● **What you have to do**
Using the data that follows, return exactly the lines from the one that contains "of the engines" through the one that contains "HONEST FRAMING: bookkeeping", ends included.

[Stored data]
import Summits.ABC.IUTFork.Cor312GenuineKLocalType
import Literature.IUT.LogVolume.SubThetaFieldRamificationFifteen
import HarnessLib

/-!
# [IUTchIII] Cor. 3.12, branch C / R-W window table — the LOCAL-TYPE LEMMA at `λ_k = 1/2 + 2/7^k` for EVEN `k`:
# the Legendre curve is MULTIPLICATIVE at `7` over `ℚ` itself and every fibre point `x₀ | 7` of a genuine Θ-volume datum over
# `(λ_k, l)` has `¬ 7 ∣ e(K_{x₀}/ℚ_7)` and `e(K_{x₀}/ℚ_7) ∣ 15·l` («k-parity exact type»)

PROOF-ONLY support file (D-0012; 0 definitions, 0 `Prop` facts, no instance) of the abc-iut cell (R-W «WINDOW Θ-SIDE INEQUALITY», lane P−,
seat abc-iut-w4-d087 gen 6, CLAIM «W:HEX:k-even» — the «k-parity / exact Tate type» row of abc-iut-w5-d163's HANDOFF 2026-08-26T18:13Z; plan g9
GO 18:42:10Z). TAKES NO SIDE on [IUTchIII] Cor. 3.12 (S. Mochizuki, *Inter-universal Teichmüller theory III*, RIMS manuscript, Cor. 3.12
p. 173–174) or on any author: classical algebraic number theory on the cell's typed Θ-volume data.

CONTEXT. The refutation engines of the hull-level clause S_H at the HEX data (abc-iut-w5-d163 `GenuineK.…_of_ramBound` p458036, abc-iut-W-neg-2
`GenuineK.…_of_ramification_le` p458737 / `…_sharp` p462041) read ONE number: a bound `E` on `e(K_{x₀}/ℚ_7)` at every place over `7`.
abc-iut-W-neg-1's LOCAL-TYPE LEMMA gives `E = 60·l` (p459442) and, via cyclic tame inertia, the exact Tate type `E = 30·l` (p461051/p461700),
valid for EVERY `k`. For EVEN `k` the factor `2` disappears: `ord_7 λ_k = ord_7(λ_k − 1) = −k` is EVEN, so (i) the Legendre curve
`y² = x(x−1)(x−λ_k)` is MULTIPLICATIVE at `7` over `ℚ` (rescale by `d = 7^{−k/2} ∈ ℚ`; Silverman VII.5.4 (c) Case 3, this seat's
`legendre_hasMultiplicativeReductionAt_of_one_lt_valuation_of_valuation_sq_eq`) — no quadratic twist — and (ii) inertia at `7` fixes
`√−1`, `√λ_k`, `√(λ_k − 1)`; hence `e(w|7) ∣ 15` for every place `w | 7` of every sub-Θ field (this seat's
`Cor22.ramificationIdx_subThetaField_dvd_fifteen`) and `e(K_x/ℚ_7) ∣ 15·l`:

* §1 `LamSevenEven.valuation_lamSeven` / `…_sub_one` — `|λ_k|_7 = |λ_k − 1|_7 = exp(k)` (`ord_7 = −k`);
  `LamSevenEven.legendre_lamSeven_hasMultiplicativeReductionAt` — for EVEN `k ≥ 1` the Legendre curve of `λ_k` is multiplicative at the place
  of `ℚ` over `7`;
* §2 **`Conditional.GenuineK.localType_lamSeven_fifteen`** — `k ≥ 1` EVEN, `l ≥ 11`, EVERY genuine Θ-volume datum `T` over `(ratPoint λ_k, l)`,
  EVERY `x₀ | 7`: **`¬ 7 ∣ e(K_{x₀}/ℚ_7) ∧ e(K_{x₀}/ℚ_7) ∣ 15·l`**; `…absRamificationIdx_kOf_le_fifteen_mul_lamSeven` — hence `e ≤ 15·l`, the
  hypothesis `hloc` of the engines with `E := 15·l` (consumed in `Conditional/HexDepthLocalTypeFifteen`).

HONEST FRAMING: bookkeeping over OUR typed objects; nothing here bears on the printed inequality of [IUTchIII] Cor. 3.12 or on the number-level
`Cor22.Cor312AtDatum`; typed ≠ proved; instantiated ≠ endorsed. [cite: Mochizuki2012, IUTchI Ex. 3.2 (iv) p. 71; IUTchIV Prop. 1.8 (vi)–(vii) p. 19, Thm. 1.10 Steps (ii)–(iii) p. 24–26, Cor. 2.2 (ii) proof (P5) p. 46]
[cite: SilvermanAEC2009, proof of Prop. VII.5.4(c), Case 3] [cite: SilvermanATAEC1994, V.4–V.5 and Exercise 5.13 (b)]
[claim: Mochizuki2012, status: disputed] for every IUT quotation.
-/

noncomputable section

open NumberField IsDedekindDomain

namespace Summit.ABC.IUTFork.Conditional

open Thm311 Thm311.Real Cor312 Cor312Prov Literature.IUT.LogVolume Literature.IUT.HodgeTheaters
  Literature.IUT.LogThetaLattice Literature.NumberTheory.NumberFields Literature.NumberTheory.DiophantineGeometry.GenEll
  Literature.NumberTheory.DiophantineGeometry Literature.NumberTheory.EllipticCurves

/-! ## §1. `λ_k = 1/2 + 2/7^k` at the place of `ℚ` over `7`: `|λ_k|_7 = |λ_k − 1|_7 = exp(k)`; multiplicative for even `k` -/

namespace LamSevenEven

/-- `|7|_v = exp(−1)` at the place `v` of `ℚ` over `7` (`v = (7)`, Mathlib `intValuation_singleton`). [folklore] -/
theorem valuation_seven (v : HeightOneSpectrum (𝓞 ℚ)) (hv : Rat.HeightOneSpectrum.natGenerator v = 7) :
    v.valuation ℚ (7 : ℚ) = WithZero.exp (-1 : ℤ) := by
  have hp0 : (Rat.HeightOneSpectrum.natGenerator v : 𝓞 ℚ) ≠ 0 := by
    exact_mod_cast (Rat.HeightOneSpectrum.prime_natGenerator v).ne_zero
  have hval : v.valuation ℚ (algebraMap (𝓞 ℚ) ℚ (Rat.HeightOneSpectrum.natGenerator v : 𝓞 ℚ)) =
      WithZero.exp (-1 : ℤ) := by
    rw [HeightOneSpectrum.valuation_of_algebraMap]
    exact HeightOneSpectrum.intValuation_singleton _ hp0 (UniformABCConjecture.asIdeal_eq_span_natGenerator v)
  rw [map_natCast, hv] at hval
  exact_mod_cast hval

/-- `|n|_v = 1` at the place over `7` for `7 ∤ n`. [folklore] -/
theorem valuation_natCast_eq_one (v : HeightOneSpectrum (𝓞 ℚ)) (hv : Rat.HeightOneSpectrum.natGenerator v = 7) {n : ℕ}
    (hn : ¬ 7 ∣ n) : v.valuation ℚ (n : ℚ) = 1 :=
  (UniformABCConjecture.valuation_natCast_eq_one_iff v n).2 (by rw [hv]; exact hn)

/-- `|7^k|_v = exp(−k)`, i.e. `(|7^m|_v)⁻¹ = exp(m)`. [folklore] -/
theorem valuation_seven_pow (v : HeightOneSpectrum (𝓞 ℚ)) (hv : Rat.HeightOneSpectrum.natGenerator v = 7) (m : ℕ) :
    v.valuation ℚ ((7 : ℚ) ^ m) = (WithZero.exp (m : ℤ))⁻¹ := by
  rw [map_pow, valuation_seven v hv, ← WithZero.exp_nsmul, ← WithZero.exp_neg]
  congr 1
  simp

/-- **`|λ_k|_7 = exp(k)`** (`ord_7 λ_k = −k`): `λ_k = (7^k + 4)/(2·7^k)` with `7 ∤ 7^k + 4`. [cite: Mochizuki2012, IUTchIV Cor 2.2 (ii) proof (P5) p.46] -/
theorem valuation_lamSeven (v : HeightOneSpectrum (𝓞 ℚ)) (hv : Rat.HeightOneSpectrum.natGenerator v = 7) {k : ℕ} (hk : 1 ≤ k) :
    v.valuation ℚ ((2 : ℚ)⁻¹ + 2 / 7 ^ k) = WithZero.exp (k : ℤ) := by
  have h7 : (7 : ℚ) ^ k ≠ 0 := pow_ne_zero _ (by norm_num)
  have hlam : (2 : ℚ)⁻¹ + 2 / 7 ^ k = ((7 ^ k + 4 : ℕ) : ℚ) / (2 * (7 : ℚ) ^ k) := by
    push_cast
    field_simp
    ring
  have hnum : ¬ 7 ∣ 7 ^ k + 4 := fun h => by
    have : 7 ∣ 4 := (Nat.dvd_add_right (dvd_pow_self 7 (by omega : k ≠ 0))).1 h
    omega
  have h2 : v.valuation ℚ (2 : ℚ) = 1 := by exact_mod_cast valuation_natCast_eq_one v hv (n := 2) (by omega)
  rw [hlam, map_div₀, map_mul, valuation_natCast_eq_one v hv hnum, h2, one_mul, valuation_seven_pow v hv k, one_div, inv_inv]

/-- **`|λ_k − 1|_7 = exp(k)`** (`ord_7(λ_k − 1) = −k`): `λ_k − 1 = −(7^k − 4)/(2·7^k)` with `7 ∤ 7^k − 4`. [cite: Mochizuki2012, IUTchIV Cor 2.2 (ii) proof (P5) p.46] -/
theorem valuation_lamSeven_sub_one (v : HeightOneSpectrum (𝓞 ℚ)) (hv : Rat.HeightOneSpectrum.natGenerator v = 7) {k : ℕ}
    (hk : 1 ≤ k) : v.valuation ℚ ((2 : ℚ)⁻¹ + 2 / 7 ^ k - 1) = WithZero.exp (k : ℤ) := by
  have h7 : (7 : ℚ) ^ k ≠ 0 := pow_ne_zero _ (by norm_num)
  have hle : 4 ≤ 7 ^ k := le_trans (by norm_num) (Nat.pow_le_pow_right (by norm_num : 1 ≤ 7) hk)
  have hlam : (2 : ℚ)⁻¹ + 2 / 7 ^ k - 1 = -(((7 ^ k - 4 : ℕ) : ℚ) / (2 * (7 : ℚ) ^ k)) := by
    rw [Nat.cast_sub hle]
    push_cast
    field_simp
    ring
  have hnum : ¬ 7 ∣ 7 ^ k - 4 := fun h => by
    have : 7 ∣ 7 ^ k - (7 ^ k - 4) := Nat.dvd_sub (dvd_pow_self 7 (by omega : k ≠ 0)) h
    rw [Nat.sub_sub_self hle] at this
    omega
  have h2 : v.valuation ℚ (2 : ℚ) = 1 := by exact_mod_cast valuation_natCast_eq_one v hv (n := 2) (by omega)
  rw [hlam, Valuation.map_neg, map_div₀, map_mul, valuation_natCast_eq_one v hv hnum, h2, one_mul, valuation_seven_pow v hv k,
    one_div, inv_inv]

/-- `λ_k`, `λ_k − 1` both have EVEN `7`-order when `k` is even: `|λ_k|_7 = |λ_k − 1|_7 = exp(2·(k/2))`. [folklore] -/
theorem valuation_lamSeven_even (v : HeightOneSpectrum (𝓞 ℚ)) (hv : Rat.HeightOneSpectrum.natGenerator v = 7) {k : ℕ}
    (hk : 1 ≤ k) (heven : Even k) :
    (∃ m : ℤ, v.valuation ℚ ((2 : ℚ)⁻¹ + 2 / 7 ^ k) = WithZero.exp (2 * m)) ∧
      ∃ m : ℤ, v.valuation ℚ ((2 : ℚ)⁻¹ + 2 / 7 ^ k - 1) = WithZero.exp (2 * m) := by
  obtain ⟨m, hm⟩ := heven
  have hkm : (k : ℤ) = 2 * (m : ℤ) := by rw [hm]; push_cast; ring
  exact ⟨⟨m, by rw [valuation_lamSeven v hv hk, hkm]⟩, ⟨m, by rw [valuation_lamSeven_sub_one v hv hk, hkm]⟩⟩

/-- **For EVEN `k ≥ 1` the Legendre curve `y² = x(x−1)(x−λ_k)` is MULTIPLICATIVE at the place of `ℚ` over `7`** — over `ℚ` itself, no
twist: `|λ_k|_7 = exp(k) = |7^{−k/2}|_7² > 1` and this seat's `legendre_hasMultiplicativeReductionAt_of_one_lt_valuation_of_valuation_sq_eq`
(Silverman VII.5.4 (c), Case 3 with `d = 7^{−k/2} ∈ ℚ`). [cite: SilvermanAEC2009, proof of Prop. VII.5.4(c), Case 3 (PDF p. 177)]
[cite: Mochizuki2012, IUTchIV Prop 1.8 (vi) p.19] -/
theorem legendre_lamSeven_hasMultiplicativeReductionAt {k : ℕ} (hk : 1 ≤ k) (heven : Even k) (v : HeightOneSpectrum (𝓞 ℚ))
    (hv : Rat.HeightOneSpectrum.natGenerator v = 7) :
    (⟨0, -(1 + ((2 : ℚ)⁻¹ + 2 / 7 ^ k)), 0, (2 : ℚ)⁻¹ + 2 / 7 ^ k, 0⟩ : WeierstrassCurve ℚ).HasMultiplicativeReductionAt v := by
  obtain ⟨m, hm⟩ := heven
  have h2 : v.valuation ℚ (2 : ℚ) = 1 := by exact_mod_cast valuation_natCast_eq_one v hv (n := 2) (by omega)
  haveI : (⟨0, -(1 + ((2 : ℚ)⁻¹ + 2 / 7 ^ k)), 0, (2 : ℚ)⁻¹ + 2 / 7 ^ k, 0⟩ : WeierstrassCurve ℚ).IsElliptic :=
    (legendre_isElliptic_iff (by norm_num) _).mpr (Cor22.lamSeven_ne hk)
  have hla : 1 < v.valuation ℚ ((2 : ℚ)⁻¹ + 2 / 7 ^ k) := by
    rw [valuation_lamSeven v hv hk, ← WithZero.exp_zero]
    exact WithZero.exp_lt_exp.mpr (by exact_mod_cast hk)
  refine legendre_hasMultiplicativeReductionAt_of_one_lt_valuation_of_valuation_sq_eq v h2 hla (d := ((7 : ℚ) ^ m)⁻¹) ?_
  rw [map_inv₀, valuation_seven_pow v hv m, inv_inv, valuation_lamSeven v hv hk, ← WithZero.exp_nsmul]
  congr 1
  rw [hm]; push_cast; ring

end LamSevenEven

/-! ## §2. The fibre form at the `K`-level pilot datum: `¬ 7 ∣ e ∧ e ∣ 15·l` for even `k` -/

/-- **THE k-PARITY LOCAL TYPE at `λ_k = 1/2 + 2/7^k`, `k` EVEN.** For `k ≥ 1` even, `l ≥ 11` (`l` prime by [IUTchI] Def. 3.1 (c), `T.D.l_prime`),
EVERY genuine Θ-volume datum `T` at `(ratPoint λ_k, l)` and EVERY fibre point `x₀ | 7` of the index of `pilotDataOfK T.D T.K`:
**`¬ 7 ∣ e(K_{x₀}/ℚ_7)` and `e(K_{x₀}/ℚ_7) ∣ 15·l`** — the completion is TAME over `ℚ_7` of ramification index a divisor of `15·l`
(`e(x₀|v) ∣ l` in `K/F`; `e(v|7) ∣ 15` in `F/ℚ` since `E_{λ_k}` is multiplicative at `7` over `ℚ` and inertia fixes `√−1, √λ_k, √(λ_k−1)`:
this seat's `Cor22.ThetaVolumeDatumAt.ramificationIdx_int_dvd_fifteen_mul_ratPoint'`). Compare abc-iut-W-neg-1's `GenuineK.localType_lamSeven`
(`∣ 60·l`, every `k`) and `…_thirty` (`∣ 30·l`, every `k`). [cite: Mochizuki2012, IUTchI Ex. 3.2 (iv) p. 71; IUTchIV Thm. 1.10 Steps (ii)–(iii) p. 24–26, Cor. 2.2 (ii) proof (P5) p. 46]
[cite: SilvermanATAEC1994, V.4–V.5 and Exercise 5.13 (b)] [claim: Mochizuki2012, status: disputed] -/
theorem GenuineK.localType_lamSeven_fifteen {k l : ℕ} (hk : 1 ≤ k) (heven : Even k) (h11 : 11 ≤ l)
    (T : Cor22.ThetaVolumeDatumAt (ratPoint ((2 : ℚ)⁻¹ + 2 / 7 ^ k)) l) :
    letI := T.instFieldF; letI := T.instNumberFieldF; letI := T.instAlgebraF; letI := T.instFieldK
    letI := T.instNumberFieldK; letI := T.instAlgebraK; letI := T.instFieldFbar; letI := T.instAlgebraFbar
    letI := T.instAlgebraKFbar; letI := T.instIsElliptic
    haveI : Fact (Nat.Prime 7) := ⟨by norm_num⟩
    ∀ x₀ : (thetaIndex (pilotDataOfK T.D T.K)).Fibre (.inr ⟨7, by norm_num⟩),
      ¬ 7 ∣ absRamificationIdx 7 (kOf (pilotDataOfK T.D T.K) 7 x₀) ∧
      absRamificationIdx 7 (kOf (pilotDataOfK T.D T.K) 7 x₀) ∣ 15 * l := by
  -- adapted from abc-iut-W-neg-1's `GenuineK.absRamificationIdx_kOf_dvd_ratPoint` (Cor312GenuineKLocalType.lean)
  letI := T.instFieldF; letI := T.instNumberFieldF; letI := T.instAlgebraF; letI := T.instFieldK
  letI := T.instNumberFieldK; letI := T.instAlgebraK; letI := T.instFieldFbar; letI := T.instAlgebraFbar
  letI := T.instAlgebraKFbar; letI := T.instIsElliptic
  haveI : Fact (Nat.Prime 7) := ⟨by norm_num⟩
  have hl : l.Prime := T.D.l_prime
  set X := pilotDataOfK T.D T.K with hXdef
  intro x₀
  set w := placeOf X 7 x₀ with hwdef
  have hpw : ((7 : ℕ) : 𝓞 T.K) ∈ w.asIdeal := natCast_mem_placeOf X 7 x₀
  have hwchar : residueChar T.K w = 7 := residueChar_eq_of_natCast_mem 7 hpw
  -- the norm-defined `e(K_{x₀}/ℚ_7)` is `e(w | 7)`
  have hekOf : absRamificationIdx 7 (kOf X 7 x₀) = w.asIdeal.ramificationIdx ℤ := by
    rw [show absRamificationIdx 7 (kOf X 7 x₀) = absRamificationIdx 7 (RescaledCompletion T.K 7 (placeOf X 7 x₀) hpw) from rfl,
      absRamificationIdx_rescaledCompletion]
  have hnot : (7 : ℕ) ∉ ({2, 3, 5, l} : Finset ℕ) := by
    simp only [Finset.mem_insert, Finset.mem_singleton, not_or]
    exact ⟨by norm_num, by norm_num, by norm_num, by omega⟩
  have hdvd : w.asIdeal.ramificationIdx ℤ ∣ 15 * l :=
    T.ramificationIdx_int_dvd_fifteen_mul_ratPoint' hnot
      (fun v hv => LamSevenEven.legendre_lamSeven_hasMultiplicativeReductionAt hk heven v hv)
      (fun v hv => (LamSevenEven.valuation_lamSeven_even v hv hk heven).1)
      (fun v hv => (LamSevenEven.valuation_lamSeven_even v hv hk heven).2) w hwchar
  rw [hekOf]
  refine ⟨fun h => ?_, hdvd⟩
  -- `7 ∤ 15·l` for a prime `l ≥ 11`
  have h' : 7 ∣ 15 * l := h.trans hdvd
  rcases (Nat.Prime.dvd_mul (by norm_num : Nat.Prime 7)).1 h' with h15 | hll
  · omega
  · exact absurd ((Nat.prime_dvd_prime_iff_eq (by norm_num) hl).1 hll) (by omega)

/-- **Corollary: `e(K_{x₀}/ℚ_7) ≤ 15·l`** at every fibre point `x₀ | 7` of a genuine Θ-volume datum at `(ratPoint λ_k, l)` for EVEN `k ≥ 1`,
`l ≥ 11` — the hypothesis `hloc` of the refutation engines (`GenuineK.…_of_ramBound` p458036, `…_of_ramification_le` p458737,
`…_sharp` p462041) with `E := 15·l` (against `60·l` of p459442 and the exact Tate type `30·l` of p461700, both valid for every `k`).
[cite: Mochizuki2012, IUTchIV Prop. 1.2 p. 10] [claim: Mochizuki2012, status: disputed] -/
theorem GenuineK.absRamificationIdx_kOf_le_fifteen_mul_lamSeven {k l : ℕ} (hk : 1 ≤ k) (heven : Even k) (h11 : 11 ≤ l)
    (T : Cor22.ThetaVolumeDatumAt (ratPoint ((2 : ℚ)⁻¹ + 2 / 7 ^ k)) l) :
    letI := T.instFieldF; letI := T.instNumberFieldF; letI := T.instAlgebraF; letI := T.instFieldK
    letI := T.instNumberFieldK; letI := T.instAlgebraK; letI := T.instFieldFbar; letI := T.instAlgebraFbar
    letI := T.instAlgebraKFbar; letI := T.instIsElliptic
    haveI : Fact (Nat.Prime 7) := ⟨by norm_num⟩
    ∀ x₀ : (thetaIndex (pilotDataOfK T.D T.K)).Fibre (.inr ⟨7, by norm_num⟩),
      absRamificationIdx 7 (kOf (pilotDataOfK T.D T.K) 7 x₀) ≤ 15 * l := by
  intro x₀
  exact Nat.le_of_dvd (by omega) (GenuineK.localType_lamSeven_fifteen hk heven h11 T x₀).2

end Summit.ABC.IUTFork.Conditional

end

● **Solution to the exercise**
  hypothesis `hloc` of the engines with `E := 15·l` (consumed in `Conditional/HexDepthLocalTypeFifteen`).

HONEST FRAMING: bookkeeping over OUR typed objects; nothing here bears on the printed inequality of [IUTchIII] Cor. 3.12 or on the number-level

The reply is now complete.